(Records drawn from a dataset)
import Summits.ResolutionOfSingularities.ResolutionOfSingularities.Theorems.WeightedInvariantDatumToEmbeddedCentreHomogeneousCoaction
import Summits.ResolutionOfSingularities.ResolutionOfSingularities.Theorems.WeightedInvariantEssSmoothLocalHomOrder
import Summits.ResolutionOfSingularities.ResolutionOfSingularities.Theorems.WeightedInvariantIotaOrder
import Literature.AlgebraicGeometry.Resolution.AdicOrderBasics
import HarnessLib

/-!
# THE ORBIT LEMMA FOR THE ORDER LETTER: the order of a homogeneous element at a prime equals its order at the
# homogeneous core of that prime

Route `ResolutionOfSingularities/WeightedInvariant`, door crux `HypersurfaceCentreConstruction` (stmt-ResolutionOfSingularities-19897), P3 rung;
the ORBIT-GENERIC reading convention of res-L1-w43-plan-1 RULING gen 11 #8 / #11 (letters at the closed points of a torus orbit are read at the
orbit-generic HOMOGENEOUS prime) made a theorem for the order letter `ν`, and the conicity step of (o57) R7-B `QuasiHomogeneousNoTie`
(Samuel strata of weighted-homogeneous forms are conical).  res-type-060 (gen 10), unordered in-lane helper (`--supports 19897 --as helper`,
counted 0).  [OURS · L1 W4.3]  AI proof, weaker than expert review; nothing here is a statement of the manuscript under review.

SETTING (the tree's graded encoding of torus actions, `Theorems/WeightedInvariantDatumToEmbeddedCentreHomogeneousCoaction.lean`): a ring `A` with
a `ℤʲ`-grading `𝒜` and its coaction `ρ : A → A[ℤʲ]` (`exists_coaction`), `ι₀ : A → A[ℤʲ]` the inclusion `a ↦ a·[0]`.

* §1 `adicOrder_atPrime_eq_of_formallySmooth` — **the order is constant along smooth algebras**: for `A → B` formally smooth of finite type
  (`A` Noetherian), a prime `Q` of `B` over `P`, and `a ∈ A`: `ord_{B_Q}(a) = ord_{A_P}(a)` (res-type-039's
  `mem_pow_maximalIdeal_iff_of_formallySmooth_essFiniteType` at the local map `A_P → B_Q`, Mathlib `Localization.AtPrime.algebraOfLiesOver`,
  `FormallySmooth.localization_base`).
* §2 the HOMOGENEOUS CORE of a prime `P` in coaction currency, `P♮ := (P·A[ℤʲ]).comap ρ`: `mem_comap_coaction_map_iff` (`a ∈ P♮ ↔` every
  component `a_χ ∈ P`), `comap_coaction_map_le` (`P♮ ≤ P`), `isPrime_comap_coaction_map`, `isHomogeneous_comap_coaction_map`,
  `comap_coaction_map_eq_self_of_isHomogeneous`, `mem_comap_coaction_map_of_mem` (homogeneous members of `P` lie in `P♮`).
* §3 **`adicOrder_atPrime_eq_adicOrder_atPrime_core`** — for HOMOGENEOUS `F` and any prime `P♮` equal to the core of `P`:
  `ord_{A_P}(F) = ord_{A_{P♮}}(F)`; membership form `algebraMap_mem_pow_iff_of_core` and the door's `iotaOrd` form `iotaOrd_atPrime_eq_iotaOrd_atPrime_core`.
  PROOF (torus sweep): `Q₁ = P·A[ℤʲ]` lies over `P` and its pull-back `Q₂` along the shear automorphism `e` of `A[ℤʲ]` (`e ∘ ι₀ = ρ`,
  `exists_ringEquiv_comp_eq_coaction`) lies over `P♮`; `A → A[ℤʲ]` is smooth (`smooth_addMonoidAlgebra_pi`), so §1 moves the order from `A_P` to
  `A[ℤʲ]_{Q₁}` and from `A_{P♮}` to `A[ℤʲ]_{Q₂}`; `e` identifies `A[ℤʲ]_{Q₂} ≅ A[ℤʲ]_{Q₁}` carrying `ι₀ F` to `ρ F = (ι₀ F)·[d]`, a unit multiple.
[cite: Matsumura1987, §22 Cor. to Thm. 22.5] [cite: Wlodarczyk2022, §2.3.1 (graded encoding of torus actions)]
-/

noncomputable section

set_option linter.dupNamespace false -- mandated namespace of this single-conjunct summit

open IsLocalRing Literature.AlgebraicGeometry.Resolution AddMonoidAlgebra DirectSum
open Summit.ResolutionOfSingularities.ResolutionOfSingularities.Cruxes.HypersurfaceCentreConstruction.LocalEngine

namespace Summit.ResolutionOfSingularities.ResolutionOfSingularities.Theorems

namespace OrbitOrder

/-! ## §1 The order is constant along smooth algebras -/

section Smooth

variable {A B : Type} [CommRing A] [CommRing B] [IsNoetherianRing A] [Algebra A B] [Algebra.FormallySmooth A B]
  [Algebra.FiniteType A B]

/-- **The order is constant along smooth algebras**: for `A → B` formally smooth of finite type over a Noetherian `A`, a prime `Q` of `B`
lying over `P`, and `a ∈ A`, `ord_{B_Q}(a·1) = ord_{A_P}(a)` — the local map `A_P → B_Q` is flat with regular closed fibre.
[cite: Matsumura1987, §22 Cor. to Thm. 22.5] -/
theorem adicOrder_atPrime_eq_of_formallySmooth (P : Ideal A) [P.IsPrime] (Q : Ideal B) [Q.IsPrime] [Q.LiesOver P] (a : A) :
    adicOrder (algebraMap B (Localization.AtPrime Q) (algebraMap A B a)) = adicOrder (algebraMap A (Localization.AtPrime P) a) := by
  letI := Localization.AtPrime.algebraOfLiesOver P Q
  haveI : IsNoetherianRing B := Algebra.FiniteType.isNoetherianRing A B
  haveI : IsNoetherianRing (Localization.AtPrime Q) := IsLocalization.isNoetherianRing Q.primeCompl _ inferInstance
  haveI : IsNoetherianRing (Localization.AtPrime P) := IsLocalization.isNoetherianRing P.primeCompl _ inferInstance
  haveI : IsLocalHom (algebraMap (Localization.AtPrime P) (Localization.AtPrime Q)) :=
    Localization.isLocalHom_localRingHom P Q (algebraMap A B) Ideal.LiesOver.over
  haveI : Algebra.FormallySmooth A (Localization.AtPrime Q) := inferInstance
  haveI : Algebra.FormallySmooth (Localization.AtPrime P) (Localization.AtPrime Q) :=
    Algebra.FormallySmooth.localization_base P.primeCompl
  haveI : Algebra.EssFiniteType A (Localization.AtPrime Q) := inferInstance
  haveI : Algebra.EssFiniteType (Localization.AtPrime P) (Localization.AtPrime Q) :=
    Algebra.EssFiniteType.of_comp A _ _
  have hcomp : algebraMap (Localization.AtPrime P) (Localization.AtPrime Q) (algebraMap A _ a) =
      algebraMap B (Localization.AtPrime Q) (algebraMap A B a) := by
    rw [← IsScalarTower.algebraMap_apply, IsScalarTower.algebraMap_apply A B (Localization.AtPrime Q)]
  have key := fun n => mem_pow_maximalIdeal_iff_of_formallySmooth_essFiniteType
    (S := Localization.AtPrime P) (S' := Localization.AtPrime Q) n (algebraMap A _ a)
  refine le_antisymm ?_ ?_
  · refine ENat.forall_natCast_le_iff_le.mp fun n hn => ?_
    rw [le_adicOrder_iff] at hn ⊢
    rw [← hcomp] at hn
    exact (key n).mpr hn
  · refine ENat.forall_natCast_le_iff_le.mp fun n hn => ?_
    rw [le_adicOrder_iff] at hn ⊢
    rw [← hcomp]
    exact (key n).mp hn

end Smooth

/-! ## §2 The homogeneous core of a prime, in coaction currency -/

section Core

open DatumToEmbedded.CentreHomogeneous

variable {A : Type} [CommRing A] {σ : Type*} [SetLike σ A] [AddSubgroupClass σ A] {j : ℕ}
  (𝒜 : (Fin j → ℤ) → σ) [GradedRing 𝒜] (ρ : A →+* A[Fin j → ℤ])
  (hρ : ∀ (i : Fin j → ℤ) (a : A), a ∈ 𝒜 i → ρ a = single i a)

omit [GradedRing 𝒜] in
/-- `x ∈ P·A[ℤʲ]` iff every coefficient of `x` lies in `P`. [folklore] -/
theorem mem_map_singleZeroRingHom_iff {P : Ideal A} {x : A[Fin j → ℤ]} :
    x ∈ P.map (singleZeroRingHom : A →+* A[Fin j → ℤ]) ↔ ∀ m, x.coeff m ∈ P :=
  ⟨fun h m => coeff_mem_of_mem_map h m, mem_map_of_coeff_mem⟩

omit [GradedRing 𝒜] in
/-- `P·A[ℤʲ]` contracts to `P` along `ι₀`. [folklore] -/
theorem comap_singleZeroRingHom_map (P : Ideal A) :
    (P.map (singleZeroRingHom : A →+* A[Fin j → ℤ])).comap singleZeroRingHom = P := by
  ext a
  rw [Ideal.mem_comap, mem_map_singleZeroRingHom_iff]
  constructor
  · intro h
    simpa [singleZeroRingHom_eq] using h 0
  · intro ha m
    rw [singleZeroRingHom_eq, coeff_single, Finsupp.single_apply]
    split_ifs
    · exact ha
    · exact P.zero_mem

omit [GradedRing 𝒜] in
/-- `P·A[ℤʲ]` is prime for `P` prime: it is the kernel of `A[ℤʲ] → (A ⧸ P)[ℤʲ]`, and `(A ⧸ P)[ℤʲ]` is a domain. [folklore] -/
theorem isPrime_map_singleZeroRingHom (P : Ideal A) [P.IsPrime] :
    (P.map (singleZeroRingHom : A →+* A[Fin j → ℤ])).IsPrime := by
  have h : P.map (singleZeroRingHom : A →+* A[Fin j → ℤ]) =
      RingHom.ker (mapRingHom (Fin j → ℤ) (Ideal.Quotient.mk P)) := by
    ext x
    rw [mem_map_singleZeroRingHom_iff, RingHom.mem_ker]
    constructor
    · intro hx
      ext m
      rw [coeff_mapRingHom, Ideal.Quotient.eq_zero_iff_mem.mpr (hx m)]
      rfl
    · intro hx m
      have := congrArg (fun y : (A ⧸ P)[Fin j → ℤ] => y.coeff m) hx
      simp only [coeff_mapRingHom] at this
      exact Ideal.Quotient.eq_zero_iff_mem.mp this
  rw [h]
  exact RingHom.ker_isPrime _

include hρ

/-- **The homogeneous core**: `a ∈ P♮ = (P·A[ℤʲ]).comap ρ` iff every homogeneous component of `a` lies in `P`. [folklore] -/
theorem mem_comap_coaction_map_iff (P : Ideal A) (a : A) :
    a ∈ (P.map (singleZeroRingHom : A →+* A[Fin j → ℤ])).comap ρ ↔ ∀ i, (decompose 𝒜 a i : A) ∈ P := by
  rw [Ideal.mem_comap, mem_map_singleZeroRingHom_iff]
  simp only [coeff_coaction 𝒜 ρ hρ]

/-- `P♮ ≤ P`. [folklore] -/
theorem comap_coaction_map_le (P : Ideal A) : (P.map (singleZeroRingHom : A →+* A[Fin j → ℤ])).comap ρ ≤ P := by
  classical
  intro a ha
  rw [mem_comap_coaction_map_iff 𝒜 ρ hρ] at ha
  rw [← sum_support_decompose 𝒜 a]
  exact P.sum_mem fun i _ => ha i

/-- Homogeneous members of `P` lie in `P♮`. [folklore] -/
theorem mem_comap_coaction_map_of_mem {P : Ideal A} {x : A} {d : Fin j → ℤ} (hx : x ∈ 𝒜 d) (hxP : x ∈ P) :
    x ∈ (P.map (singleZeroRingHom : A →+* A[Fin j → ℤ])).comap ρ := by
  classical
  rw [mem_comap_coaction_map_iff 𝒜 ρ hρ]
  intro i
  by_cases h : d = i
  · subst h
    rwa [decompose_of_mem_same 𝒜 hx]
  · rw [decompose_of_mem_ne 𝒜 hx h]
    exact P.zero_mem

/-- `P♮` is homogeneous. [folklore] -/
theorem isHomogeneous_comap_coaction_map (P : Ideal A) :
    ((P.map (singleZeroRingHom : A →+* A[Fin j → ℤ])).comap ρ).IsHomogeneous 𝒜 := by
  intro i a ha
  rw [mem_comap_coaction_map_iff 𝒜 ρ hρ] at ha
  exact mem_comap_coaction_map_of_mem 𝒜 ρ hρ (decompose 𝒜 a i).2 (ha i)

/-- A homogeneous prime is its own core. [folklore] -/
theorem comap_coaction_map_eq_self_of_isHomogeneous {P : Ideal A} (hP : P.IsHomogeneous 𝒜) :
    (P.map (singleZeroRingHom : A →+* A[Fin j → ℤ])).comap ρ = P := by
  refine le_antisymm (comap_coaction_map_le 𝒜 ρ hρ P) fun a ha => ?_
  rw [mem_comap_coaction_map_iff 𝒜 ρ hρ]
  exact fun i => hP i ha

omit hρ in
/-- `P♮` is prime for `P` prime. [folklore] -/
theorem isPrime_comap_coaction_map (P : Ideal A) [P.IsPrime] :
    ((P.map (singleZeroRingHom : A →+* A[Fin j → ℤ])).comap ρ).IsPrime := by
  haveI := isPrime_map_singleZeroRingHom (j := j) P
  exact Ideal.IsPrime.comap ρ

end Core

/-! ## §3 The orbit lemma -/

section Orbit

open DatumToEmbedded.CentreHomogeneous

variable {A : Type} [CommRing A] [IsNoetherianRing A] {σ : Type*} [SetLike σ A] [AddSubgroupClass σ A] {j : ℕ}
  (𝒜 : (Fin j → ℤ) → σ) [GradedRing 𝒜] (ρ : A →+* A[Fin j → ℤ])
  (hρ : ∀ (i : Fin j → ℤ) (a : A), a ∈ 𝒜 i → ρ a = single i a)

omit [IsNoetherianRing A] [GradedRing 𝒜] in
/-- The monomial `[d]` is a unit of `A[ℤʲ]`. [folklore] -/
theorem isUnit_single_one (d : Fin j → ℤ) : IsUnit (single d (1 : A) : A[Fin j → ℤ]) :=
  ⟨⟨single d 1, single (-d) 1, by rw [single_mul_single, add_neg_cancel, mul_one, AddMonoidAlgebra.one_def],
    by rw [single_mul_single, neg_add_cancel, mul_one, AddMonoidAlgebra.one_def]⟩, rfl⟩

include hρ

/-- **THE ORBIT LEMMA FOR THE ORDER**: for a HOMOGENEOUS `F ∈ 𝒜 d`, a prime `P`, and `P♮` the homogeneous core of `P`
(`P♮ = (P·A[ℤʲ]).comap ρ`), `ord_{A_P}(F) = ord_{A_{P♮}}(F)`.  Geometrically: the order of a torus-semi-invariant function is constant
along torus orbits, so it can be read at the orbit-generic (homogeneous) prime. [cite: Matsumura1987, §22 Cor. to Thm. 22.5] -/
theorem adicOrder_atPrime_eq_adicOrder_atPrime_core (P : Ideal A) [P.IsPrime] (Pc : Ideal A) [Pc.IsPrime]
    (hPc : Pc = (P.map (singleZeroRingHom : A →+* A[Fin j → ℤ])).comap ρ) {F : A} {d : Fin j → ℤ} (hF : F ∈ 𝒜 d) :
    adicOrder (algebraMap A (Localization.AtPrime P) F) = adicOrder (algebraMap A (Localization.AtPrime Pc) F) := by
  classical
  haveI : Algebra.Smooth A A[Fin j → ℤ] := smooth_addMonoidAlgebra_pi A j
  haveI : Algebra.FormallySmooth A A[Fin j → ℤ] := inferInstance
  haveI : Algebra.FiniteType A A[Fin j → ℤ] := inferInstance
  have halg : ∀ a : A, algebraMap A A[Fin j → ℤ] a = singleZeroRingHom a := fun _ => rfl
  -- `Q₁ = P·A[ℤʲ]` lies over `P`
  let Q₁ : Ideal A[Fin j → ℤ] := P.map (singleZeroRingHom : A →+* A[Fin j → ℤ])
  haveI hQ₁ : Q₁.IsPrime := isPrime_map_singleZeroRingHom P
  haveI : Q₁.LiesOver P := ⟨by
    rw [Ideal.under_def]
    conv_lhs => rw [← comap_singleZeroRingHom_map (j := j) P]
    exact Ideal.ext fun _ => Iff.rfl⟩
  have h1 := adicOrder_atPrime_eq_of_formallySmooth P Q₁ F
  -- the shear `e` and `Q₂ = e⁻¹ Q₁` over `P♮`
  obtain ⟨e, he⟩ := exists_ringEquiv_comp_eq_coaction 𝒜 ρ hρ
  let Q₂ : Ideal A[Fin j → ℤ] := Q₁.comap e
  haveI hQ₂ : Q₂.IsPrime := Ideal.IsPrime.comap e
  have hQ₂c : Q₂.comap (singleZeroRingHom : A →+* A[Fin j → ℤ]) = Pc := by
    rw [hPc, ← he]
    exact Ideal.ext fun _ => Iff.rfl
  haveI : Q₂.LiesOver Pc := ⟨by rw [Ideal.under_def, ← hQ₂c]; exact Ideal.ext fun _ => Iff.rfl⟩
  have h2 := adicOrder_atPrime_eq_of_formallySmooth Pc Q₂ F
  -- transport along `e : A[ℤʲ]_{Q₂} ≅ A[ℤʲ]_{Q₁}`
  let ε := Localization.localRingEquiv Q₂ Q₁ e rfl
  have h3 : adicOrder (algebraMap A[Fin j → ℤ] (Localization.AtPrime Q₂) (singleZeroRingHom F)) =
      adicOrder (algebraMap A[Fin j → ℤ] (Localization.AtPrime Q₁) (e (singleZeroRingHom F))) := by
    rw [← adicOrder_map_ringEquiv ε (algebraMap _ (Localization.AtPrime Q₂) (singleZeroRingHom F))]
    congr 1
    exact Localization.localRingHom_to_map Q₂ Q₁ (e : A[Fin j → ℤ] →+* A[Fin j → ℤ]) rfl (singleZeroRingHom F)
  -- `e (ι₀ F) = ρ F = ι₀ F · [d]`
  have h4 : e (singleZeroRingHom F) = singleZeroRingHom F * single d 1 := by
    have := congrArg (fun φ : A →+* A[Fin j → ℤ] => φ F) he
    simp only [RingHom.coe_comp, Function.comp_apply, RingEquiv.toRingHom_eq_coe, RingHom.coe_coe] at this
    rw [this, hρ d F hF, singleZeroRingHom_eq, single_mul_single, zero_add, mul_one]
  have h5 : adicOrder (algebraMap A[Fin j → ℤ] (Localization.AtPrime Q₁) (e (singleZeroRingHom F))) =
      adicOrder (algebraMap A[Fin j → ℤ] (Localization.AtPrime Q₁) (singleZeroRingHom F)) := by
    rw [h4, map_mul]
    exact adicOrder_mul_of_isUnit_right _ ((isUnit_single_one d).map _)
  rw [halg] at h1 h2
  rw [← h1, ← h2, h3, h5]

/-- Membership form: `F ∈ Pⁿ A_P ↔ F ∈ P♮ⁿ A_{P♮}` for homogeneous `F`. [folklore] -/
theorem algebraMap_mem_pow_iff_of_core (P : Ideal A) [P.IsPrime] (Pc : Ideal A) [Pc.IsPrime]
    (hPc : Pc = (P.map (singleZeroRingHom : A →+* A[Fin j → ℤ])).comap ρ) {F : A} {d : Fin j → ℤ} (hF : F ∈ 𝒜 d) (n : ℕ) :
    algebraMap A (Localization.AtPrime P) F ∈ maximalIdeal (Localization.AtPrime P) ^ n ↔
      algebraMap A (Localization.AtPrime Pc) F ∈ maximalIdeal (Localization.AtPrime Pc) ^ n := by
  rw [← le_adicOrder_iff, ← le_adicOrder_iff, adicOrder_atPrime_eq_adicOrder_atPrime_core 𝒜 ρ hρ P Pc hPc hF]

/-- **The door's `ν`-letter form**: `iotaOrd (A_P) F = iotaOrd (A_{P♮}) F` for homogeneous `F` — the order letter of a `T`-homogeneous
element at any prime of the cobordant algebra is its letter at the orbit-generic homogeneous prime (RULING gen 11 #8's reading, for `ν`).
[OURS · L1 W4.3] -/
theorem iotaOrd_atPrime_eq_iotaOrd_atPrime_core (P : Ideal A) [P.IsPrime] (Pc : Ideal A) [Pc.IsPrime]
    (hPc : Pc = (P.map (singleZeroRingHom : A →+* A[Fin j → ℤ])).comap ρ) {F : A} {d : Fin j → ℤ} (hF : F ∈ 𝒜 d) :
    iotaOrd (Localization.AtPrime P) (algebraMap A _ F) = iotaOrd (Localization.AtPrime Pc) (algebraMap A _ F) := by
  rw [iotaOrd_eq_ordOfENat_adicOrder, iotaOrd_eq_ordOfENat_adicOrder,
    adicOrder_atPrime_eq_adicOrder_atPrime_core 𝒜 ρ hρ P Pc hPc hF]

end Orbit

end OrbitOrder

end Summit.ResolutionOfSingularities.ResolutionOfSingularities.Theorems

■ EXERCISE INSTRUCTIONS ■
Take exactly the lines from the one containing "finite type over" through the one containing "rw [← hcomp] at hn" in the data above, and output them with nothing added.

■ RESULT ■
/-- **The order is constant along smooth algebras**: for `A → B` formally smooth of finite type over a Noetherian `A`, a prime `Q` of `B`
lying over `P`, and `a ∈ A`, `ord_{B_Q}(a·1) = ord_{A_P}(a)` — the local map `A_P → B_Q` is flat with regular closed fibre.
[cite: Matsumura1987, §22 Cor. to Thm. 22.5] -/
theorem adicOrder_atPrime_eq_of_formallySmooth (P : Ideal A) [P.IsPrime] (Q : Ideal B) [Q.IsPrime] [Q.LiesOver P] (a : A) :
    adicOrder (algebraMap B (Localization.AtPrime Q) (algebraMap A B a)) = adicOrder (algebraMap A (Localization.AtPrime P) a) := by
  letI := Localization.AtPrime.algebraOfLiesOver P Q
  haveI : IsNoetherianRing B := Algebra.FiniteType.isNoetherianRing A B
  haveI : IsNoetherianRing (Localization.AtPrime Q) := IsLocalization.isNoetherianRing Q.primeCompl _ inferInstance
  haveI : IsNoetherianRing (Localization.AtPrime P) := IsLocalization.isNoetherianRing P.primeCompl _ inferInstance
  haveI : IsLocalHom (algebraMap (Localization.AtPrime P) (Localization.AtPrime Q)) :=
    Localization.isLocalHom_localRingHom P Q (algebraMap A B) Ideal.LiesOver.over
  haveI : Algebra.FormallySmooth A (Localization.AtPrime Q) := inferInstance
  haveI : Algebra.FormallySmooth (Localization.AtPrime P) (Localization.AtPrime Q) :=
    Algebra.FormallySmooth.localization_base P.primeCompl
  haveI : Algebra.EssFiniteType A (Localization.AtPrime Q) := inferInstance
  haveI : Algebra.EssFiniteType (Localization.AtPrime P) (Localization.AtPrime Q) :=
    Algebra.EssFiniteType.of_comp A _ _
  have hcomp : algebraMap (Localization.AtPrime P) (Localization.AtPrime Q) (algebraMap A _ a) =
      algebraMap B (Localization.AtPrime Q) (algebraMap A B a) := by
    rw [← IsScalarTower.algebraMap_apply, IsScalarTower.algebraMap_apply A B (Localization.AtPrime Q)]
  have key := fun n => mem_pow_maximalIdeal_iff_of_formallySmooth_essFiniteType
    (S := Localization.AtPrime P) (S' := Localization.AtPrime Q) n (algebraMap A _ a)
  refine le_antisymm ?_ ?_
  · refine ENat.forall_natCast_le_iff_le.mp fun n hn => ?_
    rw [le_adicOrder_iff] at hn ⊢
    rw [← hcomp] at hn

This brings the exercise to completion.